The cooling-driven strategy adopted during the summer allows to completely satisfy the demand and avoid a cooling surplus. This result justifies the absence of a CES.

Also, an EES is not essential for this system. Despite the electric surplus being available during the year, it cannot be used when needed as the electricity produced by the engine entirely covers the demand. Only during spring, a substantial amount of electric integration is necessary. However, during this season the electric surplus is not available.

4. Summary and Conclusions

A CCHP plant, based on an ICE fueled with the syngas produced via an updraft gasifier, was modeled at full and partial load and applied to three different energy users in order to perform an energy, economic and environmental analysis.

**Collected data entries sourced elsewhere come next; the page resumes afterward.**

import Summits.Ventures.DiscreteObjects.UnitDistance.ReductionTowerZMod121Data
import HarnessLib

/-!
# `G₂(11)` is not 4-colourable — kernel search, piece 1 of 3 (sub-searches below `z121Q1, z121Q2, z121Q3`)

Framing (verbatim for the cell): lottery ticket; floor = certified bounds/negative ranges.

Each state `z121Qi` of `ReductionTowerZMod121Data.lean` is refuted by the bit-vector colouring search of `KernelColouringSearch.lean`
(`decide +kernel`, one evaluation per state: 382, 411, 311 branch nodes), and `z121_pieceI` packages the logical
statement used by `ReductionTowerZMod121.lean`: no proper 4-colouring is consistent with `z121Qi`.
-/

namespace Summit.Ventures.DiscreteObjects.UnitDistance

open KBits

set_option maxHeartbeats 400000000 in
set_option maxRecDepth 200000 in
/-- KERNEL FACT: the search refutes every 4-colouring below `z121Q1`. -/
theorem z121Q1_run : search z121nb 494 200 [] 494 z121Q1 = true := by
  decide +kernel

/-- PIECE: no proper 4-colouring (for the neighbourhood words `z121nb`) is consistent with the state `z121Q1`. -/
theorem z121_piece1 {col : ℕ → ℕ} (hP : Proper z121nb 494 col) :
    UBound 494 z121Q1 → Cons 494 col z121Q1 → False :=
  search_sound hP (done := []) (by simp) 494 _ z121Q1_run

set_option maxHeartbeats 400000000 in
set_option maxRecDepth 200000 in
/-- KERNEL FACT: the search refutes every 4-colouring below `z121Q2`. -/
theorem z121Q2_run : search z121nb 494 200 [] 494 z121Q2 = true := by
  decide +kernel

/-- PIECE: no proper 4-colouring (for the neighbourhood words `z121nb`) is consistent with the state `z121Q2`. -/
theorem z121_piece2 {col : ℕ → ℕ} (hP : Proper z121nb 494 col) :
    UBound 494 z121Q2 → Cons 494 col z121Q2 → False :=
  search_sound hP (done := []) (by simp) 494 _ z121Q2_run

set_option maxHeartbeats 400000000 in
set_option maxRecDepth 200000 in
/-- KERNEL FACT: the search refutes every 4-colouring below `z121Q3`. -/
theorem z121Q3_run : search z121nb 494 200 [] 494 z121Q3 = true := by
  decide +kernel

/-- PIECE: no proper 4-colouring (for the neighbourhood words `z121nb`) is consistent with the state `z121Q3`. -/
theorem z121_piece3 {col : ℕ → ℕ} (hP : Proper z121nb 494 col) :
    UBound 494 z121Q3 → Cons 494 col z121Q3 → False :=
  search_sound hP (done := []) (by simp) 494 _ z121Q3_run

end Summit.Ventures.DiscreteObjects.UnitDistance
import Summits.Ventures.PercRepro.Night4TrT1C5Q6M1P0
import Summits.Ventures.PercRepro.Night4TrT1C5Q6M1T

/-!
# PercRepro — the `(9, 7)` trace sum at type `1` on a rank-`6` subset of the core, corank `5`, `m(G) = 1`: the certificate (night-4 gen 7, the `(9, 7)` row)
The facts of the cyclic-rank profile (P1)–(P3), the line facts (L1)–(L5), the weighted rises (L4), the demand-free levels
`0 … 0` at type `1`, and the facts of the core (lines `≤ 3` points, planes `≤ 6`, solids `≤ 10`, rank-`5` flats `≤ 21`, rank-`6` flats `≤ 43`),
instantiated in `ℚ`, and the exact dual certificate of the profile LP (`mining/night-4/g4/leanlp_q.py`, night-2's
`leanlp_t.py` with the rank-`5` flat row) checked by `linear_combination`.
-/
namespace PercRepro.Night4

open Finset ThmH SixFour GenQ PerFlat Star

variable {α : Type*} [DecidableEq α] {M : Matroid α} [M.Finite]

/-- **the `(9, 7)` trace sum at type `1` on a rank-`6` subset of the core, corank `5`, `m(G) = 1`**: the exact dual certificate, `8·TS ≥ 135062/165`. -/
theorem traceSum_nonneg_t1_c5_q6_m1 (hs : Simple M) (hline : ∀ L ∈ flatsQ M 2, L.card ≤ 3) (hplane : ∀ P ∈ flatsQ M 3, P.card ≤ 6) (hsolid : ∀ F ∈ flatsQ M 4, F.card ≤ 10) (hflat5 : ∀ F ∈ flatsQ M 5, F.card ≤ 21) (hflat6 : ∀ F ∈ flatsQ M 6, F.card ≤ 43) {G : Finset α} (hG : G ⊆ gr M) (hrG : M.eRk (G : Set α) = ((6 : ℕ) : ℕ∞)) (hcard : G.card = 6 + 5) (hmG : mTr M G = 1) : 0 ≤ ∑ B ∈ Rq M G 6, ((((6 + 1 : ℕ) : ℚ) + 2 - ((1 : ℕ) : ℚ)) * (1 / (2 + (mTr M B : ℚ))) - ((((6 + 1 : ℕ) : ℚ) + 2) / (((6 + 1 : ℕ) : ℚ) + 1)) * GenQ.dem M G 1 B) := by
  have hpos : (0 : ℚ) < ((6 : ℕ) : ℚ) + 2 := by norm_num
  suffices hmain : 0 ≤ (((6 : ℕ) : ℚ) + 2) * ∑ B ∈ Rq M G 6, ((((6 + 1 : ℕ) : ℚ) + 2 - ((1 : ℕ) : ℚ)) * (1 / (2 + (mTr M B : ℚ))) - ((((6 + 1 : ℕ) : ℚ) + 2) / (((6 + 1 : ℕ) : ℚ) + 1)) * GenQ.dem M G 1 B) from
    le_of_mul_le_mul_left (by rw [mul_zero]; exact hmain) hpos
  have e_1_6 : Finset.Icc (1 : ℕ) 6 = {1, 2, 3, 4, 5, 6} := by
    ext x; simp only [Finset.mem_Icc, Finset.mem_insert, Finset.mem_singleton]; omega
  have hsum : ∀ f : ℕ → ℚ, ∑ m ∈ Finset.Icc (1 : ℕ) 6, f m = f 1 + f 2 + f 3 + f 4 + f 5 + f 6 := by
    intro f
    rw [e_1_6, Finset.sum_insert (by simp), Finset.sum_insert (by simp), Finset.sum_insert (by simp), Finset.sum_insert (by simp), Finset.sum_insert (by simp), Finset.sum_singleton]
    ring
  rw [traceSum_mul_succ_eq_profile hG hrG hcard 1, hmG]
  simp only [hsum, Finset.sum_range_succ, Finset.sum_range_zero]
  push_cast
  norm_num
  have t0 := trt1c5_q6_m1_cert_0 hs hline hplane hsolid hflat5 hflat6 hG hrG hcard hmG
  have t1 := trt1c5_q6_m1_cert_1 hs hline hplane hsolid hflat5 hflat6 hG hrG hcard hmG
  have t2 := trt1c5_q6_m1_cert_2 hs hline hplane hsolid hflat5 hflat6 hG hrG hcard hmG
  have t3 := trt1c5_q6_m1_cert_3 hs hline hplane hsolid hflat5 hflat6 hG hrG hcard hmG
  have t4 := trt1c5_q6_m1_cert_4 hs hline hplane hsolid hflat5 hflat6 hG hrG hcard hmG
  have ttop := trt1c5_q6_m1_cert_top hs hline hplane hsolid hflat5 hflat6 hG hrG hcard hmG
  linear_combination t0 + t1 + t2 + t3 + t4 + ttop

end PercRepro.Night4
import Summits.HubbardSuperconductivity.HubbardSuperconductivity.Theorems.WidthHaldaneBridge.Negative.UniformThermoVoidRegion
import Summits.HubbardSuperconductivity.HubbardSuperconductivity.Theorems.WidthHaldaneTubeKinematics
import Summits.HubbardSuperconductivity.HubbardSuperconductivity.Theorems.JosephsonMirrorJmCuspFreeLayersNotSimple
import Literature.MathematicalPhysics.QuantumLattice.FreeFermionSectorGroundStates

/-!
# `WidthUniformThermodynamics` (stmt-HubbardSuperconductivity-16312), negative side:
# `0 < U` is load-bearing — at zero coupling the pair-compressibility floor `0 < ẽ″` fails on the
# square members of the family, at every doping

The crux (`widthUniformThermodynamics_iff`, landed): `∃ U > 0, δ ∈ (0, 3/10), d₀ > 0, k₀, M₁, L₀,
UniformThermo U δ d₀ k₀ M₁ L₀`, where `UniformThermo` demands, for all even `L ≥ L₀`, all even widths
`M₁ ≤ M ≤ L` and every labelling, (i) `d₀ ≤ ρ̃_{L,M}` and (ii)–(iii) `0 < ẽ″_{L,M} ≤ k₀` with
`ẽ″_{L,M} = LM[E(N+2) + E(N−2) − 2E(N)]/4` (`tubePairCompressibility`), `E(N)` the untwisted
`(N, S^z = 0)` sector minimum and `N = N_{L,M}(δ) = 2⌊(1−δ)LM/2⌋`.

This file proves, sorry-free, that the interaction is LOAD-BEARING for clause (ii): with `U := 0` the
matrix `UniformThermo` is false for EVERY `δ ∈ (0, 1)` and all data, because on the square members
`M = L` (which the width-uniform family contains) the free pair compressibility vanishes for
infinitely many even `L`:

* `minEnergyOn_szSector_free_eq_of_shell` — inside a shell of the free band of the `L × L` torus the
  `(2j, S^z = 0)` floor is AFFINE in `j`: `E₀(2j) = 2(Σ_{ε<μ} ε + (j − #{ε<μ})·μ)` for
  `#{ε < μ} ≤ j ≤ #{ε ≤ μ}` (the paired Fermi sea over `{ε<μ}` plus any `j − #{ε<μ}` shell momenta is
  optimal, `minEnergyOn_szSector_free_eq`);
* `free_secondDifference_eq_zero_of_openShell` — hence on an OPEN shell (`#{ε<μ} < m < #{ε≤μ}`) the
  second difference `E₀(2m+2) + E₀(2m−2) − 2E₀(2m)` is `0`;
* `tubePairCompressibility_diag_zero_coupling_eq_zero` — for even `L ≥ 4` and shell number
  `n_L = ⌊(1−δ)L²/2⌋ ≢ 1 (mod 4)` (`1 ≤ n_L`, `2n_L < L²`) the crux's functional on the square tube at
  `U = 0` is `ẽ″_{L,L}(0, δ) = 0` (the shell of `n_L` is open: `openShell_of_mod_four_ne_one` — closed
  shells strictly below the van Hove level hold `≡ 1 (mod 4)` momenta, those at or above it more than
  `L²/2 > n_L`);
* `exists_admissible_square_tubePairCompressibility_eq_zero` — at every `δ ∈ (0,1)` such `L` exist
  beyond every threshold (`n_L ≢ 1 (mod 4)` for some `L ∈ {2m, 4m, 6m, 8m}`,
  `exists_even_ge_floor_mod_four_ne_one`), so an ADMISSIBLE member `(L, M) = (L, L)`, `L ≥ max(L₀, M₁)`
  even, has `ẽ″ = 0`;
* `uniformThermo_zero_coupling_false`, `widthUniformThermodynamics_false_at_zero_coupling` — hence
  `UniformThermo 0 δ d₀ k₀ M₁ L₀` is false for all `δ ∈ (0,1)`, `d₀, k₀, M₁, L₀`, and the crux with its
  leading `∃ U, 0 < U ∧ …` replaced by `U := 0` is FALSE on the whole window `δ ∈ (0, 3/10)`.

Reading for provers/planners: the compressibility floor `0 < ẽ″_{L,M}` of clause (ii) is an
INTERACTION effect on the open-shell lengths of the diagonal — at those `L` it tends to `0` with `U`
(first-order degenerate perturbation theory inside the shell), so no bound of the form
"`ẽ″ ≥ c > 0` uniformly in `U ∈ [0, U₀]`" exists, and any proof of the crux at a point `(U, δ)` must
split the free shell degeneracy of the `L × L` torus for all but finitely many even `L`. (The twin
statement for the stiffness clause (i) at `U = 0`, and the fixed-width version of this file, would need
the free floor of the RECTANGULAR / TWISTED tube, which the tree does not have; see
`Cruxes/PerWidthThermodynamics/Disproof.lean` §(a').) The crux itself (`0 < U`) is untouched.

Sources: J. Bardeen, L. N. Cooper, J. R. Schrieffer, Phys. Rev. 108 (1957) 1175 §II (Fermi seas);
D. J. Scalapino, Phys. Rep. 250 (1995) 329 §2 (shell structure of the square-lattice band);
D. J. Scalapino, S. R. White, S. C. Zhang, PRB 47 (1993) 7995 §II (the compressibility / charge-gap
criterion). Folklore finite-dimensional statements; no definitions, no named facts.
-/

noncomputable section

namespace Summit.HubbardSuperconductivity.HubbardSuperconductivity.Theorems.WidthUniformThermodynamics.Negative

set_option linter.dupNamespace false -- summit = problem name (single-conjunct summit), D-0017

open scoped BigOperators Classical Matrix ComplexConjugate
open Matrix Finset Literature.MathematicalPhysics.QuantumLattice Literature.Probability.LatticeModels
open Summit.HubbardSuperconductivity.HubbardSuperconductivity.Theorems.WidthHaldane
open Summit.HubbardSuperconductivity.HubbardSuperconductivity.Theorems.WidthHaldaneBridge.Negative
open Summit.HubbardSuperconductivity.HubbardSuperconductivity.Theorems.JosephsonMirror
open Summit.HubbardSuperconductivity.HubbardSuperconductivity.Theses.WidthHaldane
  (WidthUniformThermodynamics)

variable {L : ℕ} [NeZero L]

/-! ### The free floor is affine in the pair number across a shell -/

/-- **Free sector floor inside a shell.** For `L ≥ 3`, a level `μ` and a pair number `j` with
`#{ε_L < μ} ≤ j ≤ #{ε_L ≤ μ}`, the floor of the free torus `hubbardTorus 2 L 1 0` on
`szSector (2j) 0` is `2(Σ_{ε_L(k) < μ} ε_L(k) + (j − #{ε_L < μ})·μ)`: fill `{ε_L < μ}` and any
`j − #{ε_L < μ}` momenta of the shell `{ε_L = μ}`; this is a Fermi set with level `μ`, so
`minEnergyOn_szSector_free_eq` applies. Bardeen–Cooper–Schrieffer (1957) §II. [folklore] -/
theorem minEnergyOn_szSector_free_eq_of_shell (hL : 3 ≤ L) (μ : ℝ) {j : ℕ}
    (hB : (univ.filter fun k : TorusSite 2 L => torusBand L k < μ).card ≤ j)
    (hA : j ≤ (univ.filter fun k : TorusSite 2 L => torusBand L k ≤ μ).card) :
    (hubbardTorus 2 L 1 0).minEnergyOn (szSector (Λ := FermionTorus 2 L) (2 * j) 0) =
      2 * (∑ k ∈ univ.filter (fun k : TorusSite 2 L => torusBand L k < μ), torusBand L k +
        ((j : ℝ) - ((univ.filter fun k : TorusSite 2 L => torusBand L k < μ).card : ℝ)) * μ) := by
  set B : Finset (TorusSite 2 L) := univ.filter fun k : TorusSite 2 L => torusBand L k < μ with hBdef
  set A : Finset (TorusSite 2 L) := univ.filter fun k : TorusSite 2 L => torusBand L k ≤ μ with hAdef
  have hBA : B ⊆ A := fun k hk => by
    rw [hBdef, mem_filter] at hk
    rw [hAdef, mem_filter]
    exact ⟨hk.1, hk.2.le⟩
  have hShc : (A \ B).card = A.card - B.card := card_sdiff_of_subset hBA
  obtain ⟨T, hT, hTc⟩ := exists_subset_card_eq (s := A \ B) (n := j - B.card) (by omega)
  have hTμ : ∀ k ∈ T, torusBand L k = μ := fun k hk => by
    have hk' := hT hk
    rw [mem_sdiff, hAdef, hBdef, mem_filter, mem_filter] at hk'
    push Not at hk'
    exact le_antisymm hk'.1.2 (hk'.2 (mem_univ _))
  have hdisj : Disjoint B T := by
    rw [Finset.disjoint_left]
    intro k hkB hkT
    exact (mem_sdiff.1 (hT hkT)).2 hkB
  have hBj : B.card ≤ j := hB
  have hFc : (B ∪ T).card = j := by
    rw [card_union_of_disjoint hdisj, hTc]; omega
  have hF : ∀ k ∈ B ∪ T, torusBand L k ≤ μ := fun k hk => by
    rcases mem_union.1 hk with h | h
    · exact (mem_filter.1 h).2.le
    · exact (hTμ k h).le
  have hF' : ∀ k ∉ B ∪ T, μ ≤ torusBand L k := fun k hk => by
    by_contra h
    exact hk (mem_union_left _ (mem_filter.2 ⟨mem_univ _, not_le.mp h⟩))
  have key := minEnergyOn_szSector_free_eq hL (B ∪ T) μ hF hF'
  rw [hFc] at key
  rw [key, sum_union hdisj, sum_congr rfl hTμ, sum_const, nsmul_eq_mul, hTc, Nat.cast_sub hBj]

/-- **On an open shell the free floor has vanishing second difference in the pair number**: for
`L ≥ 3` and `#{ε_L < μ} < m < #{ε_L ≤ μ}`,
`E₀(2m+2) + E₀(2m−2) − 2E₀(2m) = 0` (`E₀(2j)` the floor of `hubbardTorus 2 L 1 0` on
`szSector (2j) 0`; all three pair numbers lie in the shell, where `E₀` is affine). [folklore] -/
theorem free_secondDifference_eq_zero_of_openShell (hL : 3 ≤ L) (μ : ℝ) {m : ℕ}
    (hlt : (univ.filter fun k : TorusSite 2 L => torusBand L k < μ).card < m)
    (hgt : m < (univ.filter fun k : TorusSite 2 L => torusBand L k ≤ μ).card) :
    (hubbardTorus 2 L 1 0).minEnergyOn (szSector (Λ := FermionTorus 2 L) (2 * (m + 1)) 0) +
        (hubbardTorus 2 L 1 0).minEnergyOn (szSector (Λ := FermionTorus 2 L) (2 * (m - 1)) 0) -
      2 * (hubbardTorus 2 L 1 0).minEnergyOn (szSector (Λ := FermionTorus 2 L) (2 * m) 0) = 0 := by
  have hm : 1 ≤ m := by omega
  rw [minEnergyOn_szSector_free_eq_of_shell hL μ (j := m + 1) (by omega) (by omega),
    minEnergyOn_szSector_free_eq_of_shell hL μ (j := m - 1) (by omega) (by omega),
    minEnergyOn_szSector_free_eq_of_shell hL μ (j := m) (by omega) (by omega)]
  push_cast [Nat.cast_sub hm]
  ring

/-! ### The crux's compressibility functional at `U = 0` on the square tube -/

/-- **At zero coupling the inverse pair compressibility of the square tube vanishes on open shells.**
For even `L ≥ 4`, the coordinate labelling `e` of `FermionTorus 2 L`, and a doping `δ` whose shell
number `n_L = ⌊(1−δ)L²/2⌋` satisfies `1 ≤ n_L`, `2n_L < L²`, `n_L ≢ 1 (mod 4)`:
`ẽ″_{L,L}(U = 0, δ) = tubePairCompressibility L L (FermionTorus 2 L) e 0 δ = 0`. The shell of `n_L`
is open (`openShell_of_mod_four_ne_one`), the tube Hamiltonian at zero twist is `hubbardTorus 2 L 1 0`
(`tubeEnergy_zero`, `tubeH0_diag_eq_hubbardTorus`), and the free floor is affine across the shell.
[folklore] -/
theorem tubePairCompressibility_diag_zero_coupling_eq_zero (hLe : Even L) (h4 : 4 ≤ L) (δ : ℝ)
    (e : FermionTorus 2 L ≃ ZMod L × ZMod L)
    (he : ∀ x, e x = (FermionTorus.toTorusSite x 0, FermionTorus.toTorusSite x 1))
    (hn1 : 1 ≤ ⌊(1 - δ) * (L : ℝ) ^ 2 / 2⌋₊) (hnL : 2 * ⌊(1 - δ) * (L : ℝ) ^ 2 / 2⌋₊ < L ^ 2)
    (hmod : ⌊(1 - δ) * (L : ℝ) ^ 2 / 2⌋₊ % 4 ≠ 1) :
    tubePairCompressibility L L (FermionTorus 2 L) e 0 δ = 0 := by
  rw [tubePairCompressibility_eq, tubeEnergy_zero, tubeEnergy_zero, tubeEnergy_zero,
    tubeH0_diag_eq_hubbardTorus 0 e he, tubeFilling_diag]
  set n : ℕ := ⌊(1 - δ) * (L : ℝ) ^ 2 / 2⌋₊ with hn
  have e1 : 2 * n + 2 = 2 * (n + 1) := by ring
  have e2 : 2 * n - 2 = 2 * (n - 1) := by omega
  rw [e1, e2]
  obtain ⟨hlt, hgt⟩ := openShell_of_mod_four_ne_one hLe hn1 hnL hmod
  have h := free_secondDifference_eq_zero_of_openShell (L := L) (by omega)
    (torusFermiLevel L (2 * n)) hlt hgt
  rw [h, mul_zero, zero_div]

/-- **At every doping an admissible square member of the family has vanishing free pair
compressibility.** For `0 < δ < 1` and all thresholds `M₁, L₀` there is an even `L ≥ max(L₀, M₁)`
(so `(L, M) = (L, L)` is admissible in `UniformThermo … M₁ L₀`) and a labelling `e` of the square
carrier `FermionTorus 2 L` with `ẽ″_{L,L}(0, δ) = 0`: take `L ∈ {2m, 4m, 6m, 8m}` with
`n_L ≢ 1 (mod 4)` (`exists_even_ge_floor_mod_four_ne_one`). [folklore] -/
theorem exists_admissible_square_tubePairCompressibility_eq_zero {δ : ℝ} (hδ0 : 0 < δ) (hδ1 : δ < 1)
    (M₁ L₀ : ℕ) :
    ∃ L : ℕ, ∃ _ : NeZero L, Even L ∧ L₀ ≤ L ∧ M₁ ≤ L ∧
      ∃ e : FermionTorus 2 L ≃ ZMod L × ZMod L,
        (∀ x, e x = (FermionTorus.toTorusSite x 0, FermionTorus.toTorusSite x 1)) ∧
          tubePairCompressibility L L (FermionTorus 2 L) e 0 δ = 0 := by
  have hx : 0 < 1 - δ := by linarith
  obtain ⟨L, hLe, hLge, hL4, hmod⟩ :=
    exists_even_ge_floor_mod_four_ne_one hx.le (max (max L₀ M₁) ⌈2 / (1 - δ)⌉₊)
  haveI : NeZero L := ⟨by omega⟩
  have hL0 : L₀ ≤ L := le_trans (le_trans (le_max_left _ _) (le_max_left _ _)) hLge
  have hM1 : M₁ ≤ L := le_trans (le_trans (le_max_right _ _) (le_max_left _ _)) hLge
  have hLc : ⌈2 / (1 - δ)⌉₊ ≤ L := le_trans (le_max_right _ _) hLge
  set n : ℕ := ⌊(1 - δ) * (L : ℝ) ^ 2 / 2⌋₊ with hn
  have hLr : (2 / (1 - δ) : ℝ) ≤ L := le_trans (Nat.le_ceil _) (by exact_mod_cast hLc)
  have hL1 : (1 : ℝ) ≤ L := by exact_mod_cast (show 1 ≤ L by omega)
  have hn1 : 1 ≤ n := by
    refine Nat.le_floor ?_
    rw [Nat.cast_one]
    have h2 : 2 ≤ (1 - δ) * L := by
      rw [div_le_iff₀ hx] at hLr; linarith
    have : (1 - δ) * L ≤ (1 - δ) * (L : ℝ) ^ 2 := by
      rw [sq]; exact mul_le_mul_of_nonneg_left (le_mul_of_one_le_left (by positivity) hL1) hx.le
    linarith
  have hnL : 2 * n < L ^ 2 := by
    have h1 : (n : ℝ) ≤ (1 - δ) * (L : ℝ) ^ 2 / 2 := Nat.floor_le (by positivity)
    have h2 : (1 - δ) * (L : ℝ) ^ 2 / 2 < (L : ℝ) ^ 2 / 2 := by
      rw [div_lt_div_iff_of_pos_right two_pos]
      have hL2 : (0 : ℝ) < (L : ℝ) ^ 2 := by positivity
      nlinarith
    have h3 : (2 * n : ℝ) < (L : ℝ) ^ 2 := by linarith
    exact_mod_cast h3
  obtain ⟨e, he, -⟩ := exists_diagLabel L
  exact ⟨L, inferInstance, hLe, hL0, hM1, e, he,
    tubePairCompressibility_diag_zero_coupling_eq_zero hLe hL4 δ e he hn1 hnL hmod⟩

/-! ### `0 < U` is load-bearing -/

/-- **`UniformThermo` fails at zero coupling, at every doping and for all data.** For `0 < δ < 1`
and every `d₀, k₀, M₁, L₀`: `¬ UniformThermo 0 δ d₀ k₀ M₁ L₀` — clause (ii) `0 < ẽ″_{L,M}` is
violated (with equality `ẽ″ = 0`) on an admissible square member `M = L`. [folklore] -/
theorem uniformThermo_zero_coupling_false {δ : ℝ} (hδ0 : 0 < δ) (hδ1 : δ < 1) (d₀ k₀ : ℝ)
    (M₁ L₀ : ℕ) : ¬ UniformThermo 0 δ d₀ k₀ M₁ L₀ := by
  intro h
  obtain ⟨L, _, hLe, hL0, hM1, e, -, h0⟩ :=
    exists_admissible_square_tubePairCompressibility_eq_zero hδ0 hδ1 M₁ L₀
  obtain ⟨-, hpos, -⟩ := h L L hLe hLe hM1 le_rfl hL0 (FermionTorus 2 L) e
  rw [h0] at hpos
  exact lt_irrefl _ hpos

/-- **`0 < U` is load-bearing in `WidthUniformThermodynamics` (stmt-HubbardSuperconductivity-16312).**
The crux with its leading `∃ U : ℝ, 0 < U ∧ …` replaced by the free value `U := 0` — i.e.
`∃ δ ∈ (0, 3/10), d₀ > 0, k₀, M₁, L₀, UniformThermo 0 δ d₀ k₀ M₁ L₀`, the matrix read through
`widthUniformThermodynamics_iff` — is FALSE: free fermions violate the compressibility floor on the
square members of the width-uniform family at every doping of the window. Consequently the
interaction must enter any proof of the crux non-perturbatively in `L` (the free violation is an
exact shell degeneracy recurring along all `L ∈ {2m, 4m, 6m, 8m}`-type subsequences). [folklore] -/
theorem widthUniformThermodynamics_false_at_zero_coupling :
    ¬ ∃ δ ∈ Set.Ioo (0 : ℝ) (3 / 10), ∃ d₀ : ℝ, 0 < d₀ ∧ ∃ k₀ : ℝ, ∃ M₁ L₀ : ℕ,
        UniformThermo 0 δ d₀ k₀ M₁ L₀ := by
  rintro ⟨δ, hδ, d₀, -, k₀, M₁, L₀, h⟩
  exact uniformThermo_zero_coupling_false hδ.1 (by linarith [hδ.2]) d₀ k₀ M₁ L₀ h

/-- **Calibration of the crux along the coupling axis** (reading lemma): every witness
`(U, δ, d₀, k₀, M₁, L₀)` of the matrix `UniformThermo` on the doping window has `U ≠ 0`; the crux
asks for one with `0 < U`. [folklore] -/
theorem uniformThermo_coupling_ne_zero {U δ d₀ k₀ : ℝ} {M₁ L₀ : ℕ} (hδ : δ ∈ Set.Ioo (0 : ℝ) 1)
    (h : UniformThermo U δ d₀ k₀ M₁ L₀) : U ≠ 0 := by
  rintro rfl
  exact uniformThermo_zero_coupling_false hδ.1 hδ.2 d₀ k₀ M₁ L₀ h

end Summit.HubbardSuperconductivity.HubbardSuperconductivity.Theorems.WidthUniformThermodynamics.Negative

end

The investigated energy users are a health center, a hotel, and a residential building, which are characterized by different thermal and electric loads.

The following conclusions can be drawn from the performed analysis:

• From a techno-economic optimization of the CCHP system, the optimal volumes, which guarantee the lowest payback period and the highest heating and cooling from the heat pump are 15,000 m³ for both the hotel and residential users, and 11,000 m³ for the health center. By considering the current prices of electricity and natural gas, payback periods of 2.4, 2.5 and 4.1 years were determined for the health center, the hotel and the residential building, respectively;
• By following a thermal-driven strategy for each user on winter and intermediate seasons and a cooling-driven strategy for summer, an energy analysis was conducted; it was found that, on a yearly basis, the health center, which is characterized by a highly uniform thermal load, exploits the CCHP system in the optimal way as it allows for the highest thermal self-consumption rate;
• On the contrary, the residential user, which has a high degree of non-uniformity in the thermal request, shows the lowest thermal self-consumption rate, and consequently, a high electric surplus;
• The adoption of the electric heat pump helps to improve the electric self-consumption rate. In fact, for the health center, the thermal load increases from 82.9% to 92%, while for the residential building, it increases from 52.4% to 92.8%. Therefore, in the latter case, more significant improvements occur (40.4%);
• This advantage of adopting the heat pump directly correlates with CO₂ emission reduction; for the residential user, it amounts to 15.8% where heat integration is higher, and for the health center, it amounts to 1.3% when the heat pump thermal integration is the lowest, with respect to the case in which no heat pump is used.

To conclude, the analyzed biomass-based CCHP system, integrated with a heat pump, is characterized by a high percentage of energy self-consumption rate, which lowers the dependence on the electric grid, and saves fossil fuel in the auxiliary boiler. This can help to promote the diffusion of a more decentralized and flexible power generation systems based on renewable sources.